Implementation Details:

• The benchmark_compression function, implemented in benchmark/benchmark.c, conducts the benchmark tests.
• It uses standard C library functions such as clock() for time measurements and system-specific functions like getrusage (common in Unix-like systems) to obtain CPU and memory usage information.
• The benchmarking process involves compressing an input file using the specified algorithm and compression level, measuring the time and resources consumed during the operation, decompressing the generated compressed file back to its original form, and again measuring the time taken.
• The results are stored in a CompressionBenchmark struct and printed to the console, providing a clear overview of the performance characteristics.

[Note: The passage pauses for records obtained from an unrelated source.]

import Summits.AtomisticToContinuum.Crystallization.Theorems.PhononStability.Negative.Mirror

/-!
# Route `ExcessDecayLiouville`: named mirrors of the matching / separation / force-balance predicates

The route's statements (`ExcessDecay`, `HcpLiouville`, `GrainsGlue`, …) share a `let`-telescope of local
predicates.  `Theorems/PhononStability/Negative/Mirror.lean` already names the lattice `Λ₀`, the admissible
cells `Adm₀`, the inner-displacement window `Inner₀`, the site set `Sites₀` and the force-constant form
`Hess₀`.  This file names the remaining three —

* `Near₀ X c r t A ε` : two-way `ε`-matching of `X` with the affine two-lattice `t m + A Λ` on the ball
  `dist · c ≤ r`;
* `Sep₀ X δ` : `δ`-separation;
* `Equil₀ X` : Lennard-Jones force balance at every point of `X` (`HasSum` form);

— and the unconditional content `ExcessDecayCore δ` of item `ExcessDecay` (stmt-AtomisticToContinuum-9334),
so that `ExcessDecay ↔ (PhononStability → ∀ δ > 0, ExcessDecayCore δ)` holds by `Iff.rfl`
(`excessDecay_iff`), together with the reduced per-separation form `ExcessDecayReducedAt δ` (constant `C ≥ 0`, regime
`C/r² < ε/2`) to which the item is reduced (for `δ ≤ 1`) in `Theorems/ExcessDecayLiouvilleExcessDecay.lean`.
All predicates here carry parameters (route-internal bookkeeping, not literature facts).
Elementary API: monotonicity of `Near₀`.
Everything here is definitional bookkeeping, `[folklore]`; nothing closes an item.
-/

noncomputable section

namespace Summit.AtomisticToContinuum.Crystallization.Theorems.ExcessDecayLiouville

open scoped BigOperators Topology InnerProductSpace
open Literature.MathematicalPhysics.StatisticalMechanics
open Summit.AtomisticToContinuum.Crystallization.Theses.ExcessDecayLiouville
open Summit.AtomisticToContinuum.Crystallization.Theorems.PhononStabilityNegative

/-- **Two-way `ε`-matching on a ball** (verbatim the route's `let Near`): every point of `X` in the closed
ball `dist · c ≤ r` is within `ε` of a site `t m + A z`, `z ∈ Λ₀`, and every such site in the ball is
within `ε` of a point of `X`. [folklore] -/
def Near₀ (X : Set (EuclideanSpace ℝ (Fin 3))) (c : (EuclideanSpace ℝ (Fin 3))) (r : ℝ) (t : Fin 2 → (EuclideanSpace ℝ (Fin 3))) (A : (EuclideanSpace ℝ (Fin 3)) →L[ℝ] (EuclideanSpace ℝ (Fin 3))) (ε : ℝ) : Prop :=
  (∀ p ∈ X, dist p c ≤ r → ∃ m : Fin 2, ∃ z ∈ Λ₀, dist p (t m + A z) ≤ ε) ∧
  (∀ m : Fin 2, ∀ z ∈ Λ₀, dist (t m + A z) c ≤ r → ∃ p ∈ X, dist p (t m + A z) ≤ ε)

/-- **`δ`-separation** of a point set (verbatim the route's `let Sep`). [folklore] -/
def Sep₀ (X : Set (EuclideanSpace ℝ (Fin 3))) (δ : ℝ) : Prop :=
  ∀ p ∈ X, ∀ q ∈ X, p ≠ q → δ ≤ dist p q

/-- **Lennard-Jones force balance** at every point of `X` (verbatim the route's `let Equil`): for each
`p ∈ X` the family `q ↦ V′(|p − q|)·(p − q)/|p − q|` over `q ∈ X ∖ {p}` has sum `0`. [folklore] -/
def Equil₀ (X : Set (EuclideanSpace ℝ (Fin 3))) : Prop :=
  ∀ p ∈ X, HasSum (fun q : {q : (EuclideanSpace ℝ (Fin 3)) // q ∈ X ∧ q ≠ p} =>
    (deriv lennardJones (dist p q.1) / dist p q.1) • (p - q.1)) 0

/-- **The unconditional content of `ExcessDecay` at separation `δ`**: there are `ε₀ > 0`, `θ ∈ (0,1)`,
`r₀`, `C` such that every finite `δ`-separated force-balanced `X`, two-way `ε`-matched (`0 < ε ≤ ε₀`)
with an admissible datum `(t, A)` (hcp-like inner displacement) on a ball of radius `r ≥ r₀`, is
`(ε/2 + C/r²)`-matched on the `θ r`-ball with a corrected datum `(t', A')`, `‖A' − A‖ ≤ Cε/r`
(verbatim the conclusion of the route's `ExcessDecay` after its stability hypothesis). [folklore] -/
def ExcessDecayCore (δ : ℝ) : Prop :=
  ∃ ε₀ θ r₀ C : ℝ, 0 < ε₀ ∧ 0 < θ ∧ θ < 1 ∧ ∀ X : Set (EuclideanSpace ℝ (Fin 3)), X.Finite → Sep₀ X δ → Equil₀ X →
    ∀ (c : (EuclideanSpace ℝ (Fin 3))) (t : Fin 2 → (EuclideanSpace ℝ (Fin 3))) (A : (EuclideanSpace ℝ (Fin 3)) →L[ℝ] (EuclideanSpace ℝ (Fin 3))) (r ε : ℝ), Adm₀ A → Inner₀ t A → r₀ ≤ r →
      0 < ε → ε ≤ ε₀ → Near₀ X c r t A ε →
        ∃ (t' : Fin 2 → (EuclideanSpace ℝ (Fin 3))) (A' : (EuclideanSpace ℝ (Fin 3)) →L[ℝ] (EuclideanSpace ℝ (Fin 3))),
          ‖A' - A‖ ≤ C * ε / r ∧ Near₀ X c (θ * r) t' A' (ε / 2 + C / r ^ 2)

/-- **The reduced form of `ExcessDecay` at separation `δ`** (what is left to prove after the bookkeeping
of `Theorems/ExcessDecayLiouvilleExcessDecay.lean`; a route-internal predicate, NOT a literature fact):
the conclusion of `ExcessDecayCore δ` with a nonnegative constant `C` and only in the regime
`C / r² < ε / 2` (otherwise the uncorrected datum `(t, A)` already works).  It is needed only for
`δ ≤ 1` (larger separations are vacuous):
`excessDecay_of_reduced : (PhononStability → ∀ δ, 0 < δ → δ ≤ 1 → ExcessDecayReducedAt δ) → ExcessDecay`.
[folklore] -/
def ExcessDecayReducedAt (δ : ℝ) : Prop :=
  ∃ ε₀ θ r₀ C : ℝ, 0 < ε₀ ∧ 0 < θ ∧ θ < 1 ∧ 0 ≤ C ∧
    ∀ X : Set (EuclideanSpace ℝ (Fin 3)), X.Finite → Sep₀ X δ → Equil₀ X →
      ∀ (c : (EuclideanSpace ℝ (Fin 3))) (t : Fin 2 → (EuclideanSpace ℝ (Fin 3))) (A : (EuclideanSpace ℝ (Fin 3)) →L[ℝ] (EuclideanSpace ℝ (Fin 3))) (r ε : ℝ), Adm₀ A → Inner₀ t A → r₀ ≤ r →
        0 < ε → ε ≤ ε₀ → C / r ^ 2 < ε / 2 → Near₀ X c r t A ε →
          ∃ (t' : Fin 2 → (EuclideanSpace ℝ (Fin 3))) (A' : (EuclideanSpace ℝ (Fin 3)) →L[ℝ] (EuclideanSpace ℝ (Fin 3))),
            ‖A' - A‖ ≤ C * ε / r ∧ Near₀ X c (θ * r) t' A' (ε / 2 + C / r ^ 2)

/-- `ExcessDecay` over the named mirror definitions (definitional unfolding only): the item is the
implication "harmonic stability ⇒ excess decay at every separation". [folklore] -/
theorem excessDecay_iff :
    ExcessDecay ↔ (PhononStability → ∀ δ : ℝ, 0 < δ → ExcessDecayCore δ) :=
  Iff.rfl

/-- `Near₀` is monotone: shrinking the ball (`r' ≤ r`) and enlarging the tolerance (`ε ≤ ε'`)
preserve the matching. [folklore] -/
theorem Near₀.mono {X : Set (EuclideanSpace ℝ (Fin 3))} {c : (EuclideanSpace ℝ (Fin 3))} {r r' : ℝ} {t : Fin 2 → (EuclideanSpace ℝ (Fin 3))} {A : (EuclideanSpace ℝ (Fin 3)) →L[ℝ] (EuclideanSpace ℝ (Fin 3))} {ε ε' : ℝ}
    (h : Near₀ X c r t A ε) (hr : r' ≤ r) (hε : ε ≤ ε') : Near₀ X c r' t A ε' := by
  refine ⟨fun p hp hpc => ?_, fun m z hz hzc => ?_⟩
  · obtain ⟨m, z, hz, hd⟩ := h.1 p hp (hpc.trans hr)
    exact ⟨m, z, hz, hd.trans hε⟩
  · obtain ⟨p, hp, hd⟩ := h.2 m z hz (hzc.trans hr)
    exact ⟨p, hp, hd.trans hε⟩

end Summit.AtomisticToContinuum.Crystallization.Theorems.ExcessDecayLiouville

end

Usage: To use the benchmarking feature, you can run the compressor with the -b flag, specifying the algorithm to be benchmarked and the input file to be used for testing. For example:

./compressor -b -a rle input.txt

This command will benchmark the RLE compression algorithm using input.txt as the test file and output the performance metrics to the console.

Notes:

• The benchmarking feature is designed to give a general idea of performance and may vary depending on the system's hardware and software environment.
• Memory usage measurements are particularly system-dependent. The current implementation uses getrusage, which is commonly available on Unix-like systems but might not be directly portable to other environments like Windows.

Bit Manipulation

Both RLE and, in particular, Huffman coding often require working with data at the bit level. The utils/bit_manipulation.h and utils/bit_manipulation.c files provide a set of utility functions for bit-level operations, including:

• Setting/clearing bits: set_bit and clear_bit.
• Getting bit values: get_bit.
• Reading/writing bits from/to files: read_bit and write_bit
• Buffer flushing: flush_bit_buffer

These functions help to handle the bit-stream manipulations required for these compression algorithms.

Error Handling

The compressor utility has built-in error handling to address various scenarios gracefully. These include:

• Invalid command-line arguments: Checks for incorrect usage or missing parameters.
• Invalid compression mode/algorithm: Ensures that valid compression modes (-c or -d) and algorithm names (rle or huffman) are provided.
• File I/O errors: Handles situations where the input file cannot be opened or read from, or if the output file cannot be created or written to.
• Unexpected EOF: Check for premature file end
• Algorithm-specific errors: Checks for errors like invalid frequency table during huffman decoding
• Dynamic Memory allocation error

In case of an error, the utility prints an informative error message to stderr (standard error) and exits with a non-zero status code (typically 1), which can be used for scripting and automation.

License

This project is open-source and released under the MIT License. See the LICENSE file for full details. You are free to use, modify, and distribute the code, subject to the terms of the license.